Stored data entries:
Segment Open

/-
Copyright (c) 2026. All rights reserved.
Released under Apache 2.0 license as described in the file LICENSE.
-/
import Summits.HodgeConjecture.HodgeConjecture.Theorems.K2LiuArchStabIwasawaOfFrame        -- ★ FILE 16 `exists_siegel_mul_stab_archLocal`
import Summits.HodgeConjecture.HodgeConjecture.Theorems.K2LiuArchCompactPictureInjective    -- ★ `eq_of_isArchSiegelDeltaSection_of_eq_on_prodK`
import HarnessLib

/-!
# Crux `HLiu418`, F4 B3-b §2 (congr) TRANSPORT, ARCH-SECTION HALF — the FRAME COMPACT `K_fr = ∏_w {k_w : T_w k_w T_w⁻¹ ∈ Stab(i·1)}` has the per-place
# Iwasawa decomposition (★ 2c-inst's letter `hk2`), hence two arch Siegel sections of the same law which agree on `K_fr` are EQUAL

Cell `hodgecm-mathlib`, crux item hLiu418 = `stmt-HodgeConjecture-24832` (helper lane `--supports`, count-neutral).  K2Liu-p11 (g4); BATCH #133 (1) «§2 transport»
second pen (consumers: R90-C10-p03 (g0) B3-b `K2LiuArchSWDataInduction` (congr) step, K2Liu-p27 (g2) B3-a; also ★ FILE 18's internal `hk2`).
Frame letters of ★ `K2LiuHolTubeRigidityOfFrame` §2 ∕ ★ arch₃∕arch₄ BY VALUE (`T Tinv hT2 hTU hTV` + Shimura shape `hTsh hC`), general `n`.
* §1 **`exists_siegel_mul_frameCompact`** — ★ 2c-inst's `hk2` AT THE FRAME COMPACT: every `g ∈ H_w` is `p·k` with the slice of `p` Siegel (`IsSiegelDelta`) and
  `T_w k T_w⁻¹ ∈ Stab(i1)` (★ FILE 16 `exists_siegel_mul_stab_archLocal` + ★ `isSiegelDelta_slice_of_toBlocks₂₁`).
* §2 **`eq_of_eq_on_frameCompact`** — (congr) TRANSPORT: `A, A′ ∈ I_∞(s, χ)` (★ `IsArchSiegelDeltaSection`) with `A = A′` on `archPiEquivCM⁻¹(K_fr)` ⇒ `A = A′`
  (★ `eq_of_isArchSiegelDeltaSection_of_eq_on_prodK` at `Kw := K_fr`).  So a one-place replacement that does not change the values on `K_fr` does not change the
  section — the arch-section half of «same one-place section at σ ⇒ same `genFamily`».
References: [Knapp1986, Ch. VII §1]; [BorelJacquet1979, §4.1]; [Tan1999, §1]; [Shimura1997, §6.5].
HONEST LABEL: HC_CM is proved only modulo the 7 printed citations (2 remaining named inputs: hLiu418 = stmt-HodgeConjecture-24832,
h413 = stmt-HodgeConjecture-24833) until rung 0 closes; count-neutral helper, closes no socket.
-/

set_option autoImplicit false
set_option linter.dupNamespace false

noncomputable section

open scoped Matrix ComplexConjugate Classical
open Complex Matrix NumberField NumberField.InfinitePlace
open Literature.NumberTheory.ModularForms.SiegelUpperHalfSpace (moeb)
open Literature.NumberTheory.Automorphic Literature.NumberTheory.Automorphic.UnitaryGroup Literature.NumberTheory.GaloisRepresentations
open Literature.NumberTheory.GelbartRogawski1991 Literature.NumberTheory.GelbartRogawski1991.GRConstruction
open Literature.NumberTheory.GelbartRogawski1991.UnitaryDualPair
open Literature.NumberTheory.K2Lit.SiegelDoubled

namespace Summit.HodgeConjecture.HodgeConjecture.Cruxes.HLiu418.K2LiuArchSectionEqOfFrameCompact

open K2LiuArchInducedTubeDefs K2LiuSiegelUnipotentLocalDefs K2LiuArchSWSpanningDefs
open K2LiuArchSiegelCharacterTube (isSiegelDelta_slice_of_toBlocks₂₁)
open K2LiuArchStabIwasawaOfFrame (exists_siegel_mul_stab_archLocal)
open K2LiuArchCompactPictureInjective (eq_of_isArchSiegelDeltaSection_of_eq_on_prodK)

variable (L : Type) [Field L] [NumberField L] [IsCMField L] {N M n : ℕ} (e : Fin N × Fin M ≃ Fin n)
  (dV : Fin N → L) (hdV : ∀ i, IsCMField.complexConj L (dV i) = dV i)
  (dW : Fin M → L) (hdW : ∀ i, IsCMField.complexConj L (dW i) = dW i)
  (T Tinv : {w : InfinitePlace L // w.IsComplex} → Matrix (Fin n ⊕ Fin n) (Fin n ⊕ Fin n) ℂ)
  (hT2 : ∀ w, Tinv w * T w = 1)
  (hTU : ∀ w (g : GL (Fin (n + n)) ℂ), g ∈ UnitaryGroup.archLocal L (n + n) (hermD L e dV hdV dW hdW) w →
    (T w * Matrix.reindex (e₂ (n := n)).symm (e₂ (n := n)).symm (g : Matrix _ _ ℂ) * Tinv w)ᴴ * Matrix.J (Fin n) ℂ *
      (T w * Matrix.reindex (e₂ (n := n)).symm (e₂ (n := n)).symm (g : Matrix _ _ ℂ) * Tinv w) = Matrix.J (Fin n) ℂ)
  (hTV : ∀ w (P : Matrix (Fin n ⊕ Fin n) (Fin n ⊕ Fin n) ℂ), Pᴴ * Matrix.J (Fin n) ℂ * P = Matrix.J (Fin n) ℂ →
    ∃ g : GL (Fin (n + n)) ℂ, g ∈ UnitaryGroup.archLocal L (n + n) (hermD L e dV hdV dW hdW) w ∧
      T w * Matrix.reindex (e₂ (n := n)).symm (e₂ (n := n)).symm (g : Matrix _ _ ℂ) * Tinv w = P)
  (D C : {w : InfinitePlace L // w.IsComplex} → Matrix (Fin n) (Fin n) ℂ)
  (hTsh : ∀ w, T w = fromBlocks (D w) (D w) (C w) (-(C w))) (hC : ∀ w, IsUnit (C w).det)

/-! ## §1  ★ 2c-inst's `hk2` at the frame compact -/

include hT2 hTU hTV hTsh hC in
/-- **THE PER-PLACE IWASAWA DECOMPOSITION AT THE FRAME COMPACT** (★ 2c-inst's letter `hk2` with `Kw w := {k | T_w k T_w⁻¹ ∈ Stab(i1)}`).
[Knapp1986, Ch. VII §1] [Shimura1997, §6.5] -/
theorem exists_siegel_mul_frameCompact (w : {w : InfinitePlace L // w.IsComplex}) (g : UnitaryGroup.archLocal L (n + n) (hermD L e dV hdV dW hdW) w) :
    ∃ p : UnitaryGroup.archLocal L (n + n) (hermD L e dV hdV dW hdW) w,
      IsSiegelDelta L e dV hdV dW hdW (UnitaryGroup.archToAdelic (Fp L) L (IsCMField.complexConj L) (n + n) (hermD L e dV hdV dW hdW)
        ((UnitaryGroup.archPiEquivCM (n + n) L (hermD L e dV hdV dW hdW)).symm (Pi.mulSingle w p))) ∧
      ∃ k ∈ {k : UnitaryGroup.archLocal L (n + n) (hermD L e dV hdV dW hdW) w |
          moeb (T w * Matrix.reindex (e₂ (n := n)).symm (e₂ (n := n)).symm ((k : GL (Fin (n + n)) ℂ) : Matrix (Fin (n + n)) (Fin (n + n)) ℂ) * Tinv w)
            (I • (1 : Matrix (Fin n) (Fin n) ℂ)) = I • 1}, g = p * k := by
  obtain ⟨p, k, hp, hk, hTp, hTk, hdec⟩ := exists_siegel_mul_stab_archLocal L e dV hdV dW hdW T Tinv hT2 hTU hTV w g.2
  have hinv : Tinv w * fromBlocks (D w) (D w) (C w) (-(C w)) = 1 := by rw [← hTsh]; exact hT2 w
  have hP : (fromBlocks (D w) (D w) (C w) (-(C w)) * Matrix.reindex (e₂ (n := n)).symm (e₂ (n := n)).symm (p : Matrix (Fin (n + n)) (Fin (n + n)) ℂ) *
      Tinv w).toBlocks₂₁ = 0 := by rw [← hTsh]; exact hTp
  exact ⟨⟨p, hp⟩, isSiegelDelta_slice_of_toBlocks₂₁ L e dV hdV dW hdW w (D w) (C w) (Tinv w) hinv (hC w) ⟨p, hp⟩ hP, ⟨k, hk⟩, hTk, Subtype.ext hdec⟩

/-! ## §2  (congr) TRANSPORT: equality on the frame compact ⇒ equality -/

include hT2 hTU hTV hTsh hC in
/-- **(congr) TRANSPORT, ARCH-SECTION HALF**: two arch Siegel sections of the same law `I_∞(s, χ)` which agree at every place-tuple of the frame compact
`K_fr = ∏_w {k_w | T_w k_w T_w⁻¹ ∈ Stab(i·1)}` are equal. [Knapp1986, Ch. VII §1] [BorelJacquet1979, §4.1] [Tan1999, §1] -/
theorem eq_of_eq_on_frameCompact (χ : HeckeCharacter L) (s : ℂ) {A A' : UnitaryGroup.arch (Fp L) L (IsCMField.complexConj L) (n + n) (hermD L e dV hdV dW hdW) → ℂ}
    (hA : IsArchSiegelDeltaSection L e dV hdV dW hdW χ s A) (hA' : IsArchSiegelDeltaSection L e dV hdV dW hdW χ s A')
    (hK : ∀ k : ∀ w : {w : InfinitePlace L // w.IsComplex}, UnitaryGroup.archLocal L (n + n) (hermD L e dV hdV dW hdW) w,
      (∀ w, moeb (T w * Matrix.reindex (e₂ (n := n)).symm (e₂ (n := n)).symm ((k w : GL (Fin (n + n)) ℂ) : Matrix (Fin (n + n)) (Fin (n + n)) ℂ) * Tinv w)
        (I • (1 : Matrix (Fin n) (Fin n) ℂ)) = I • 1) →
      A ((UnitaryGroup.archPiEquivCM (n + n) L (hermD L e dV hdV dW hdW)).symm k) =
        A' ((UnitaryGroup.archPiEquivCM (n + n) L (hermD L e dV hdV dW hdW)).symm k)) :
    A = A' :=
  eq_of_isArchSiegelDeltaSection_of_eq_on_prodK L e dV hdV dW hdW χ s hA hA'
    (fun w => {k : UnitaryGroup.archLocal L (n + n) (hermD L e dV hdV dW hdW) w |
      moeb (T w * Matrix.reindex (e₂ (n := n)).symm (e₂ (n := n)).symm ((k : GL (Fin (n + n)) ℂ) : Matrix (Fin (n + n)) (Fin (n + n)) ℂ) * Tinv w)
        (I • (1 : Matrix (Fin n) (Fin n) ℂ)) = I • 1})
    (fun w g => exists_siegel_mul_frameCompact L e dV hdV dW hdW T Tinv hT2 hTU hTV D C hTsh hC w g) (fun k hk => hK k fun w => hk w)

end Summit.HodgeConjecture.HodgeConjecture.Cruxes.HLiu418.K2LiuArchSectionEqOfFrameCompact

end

Segment Closed

◆ What you should do ◆
The lines that mention the word "import" should be pulled from the records above.

◆ Answer for this exercise ◆
import Summits.HodgeConjecture.HodgeConjecture.Theorems.K2LiuArchStabIwasawaOfFrame        -- ★ FILE 16 `exists_siegel_mul_stab_archLocal`
import Summits.HodgeConjecture.HodgeConjecture.Theorems.K2LiuArchCompactPictureInjective    -- ★ `eq_of_isArchSiegelDeltaSection_of_eq_on_prodK`
import HarnessLib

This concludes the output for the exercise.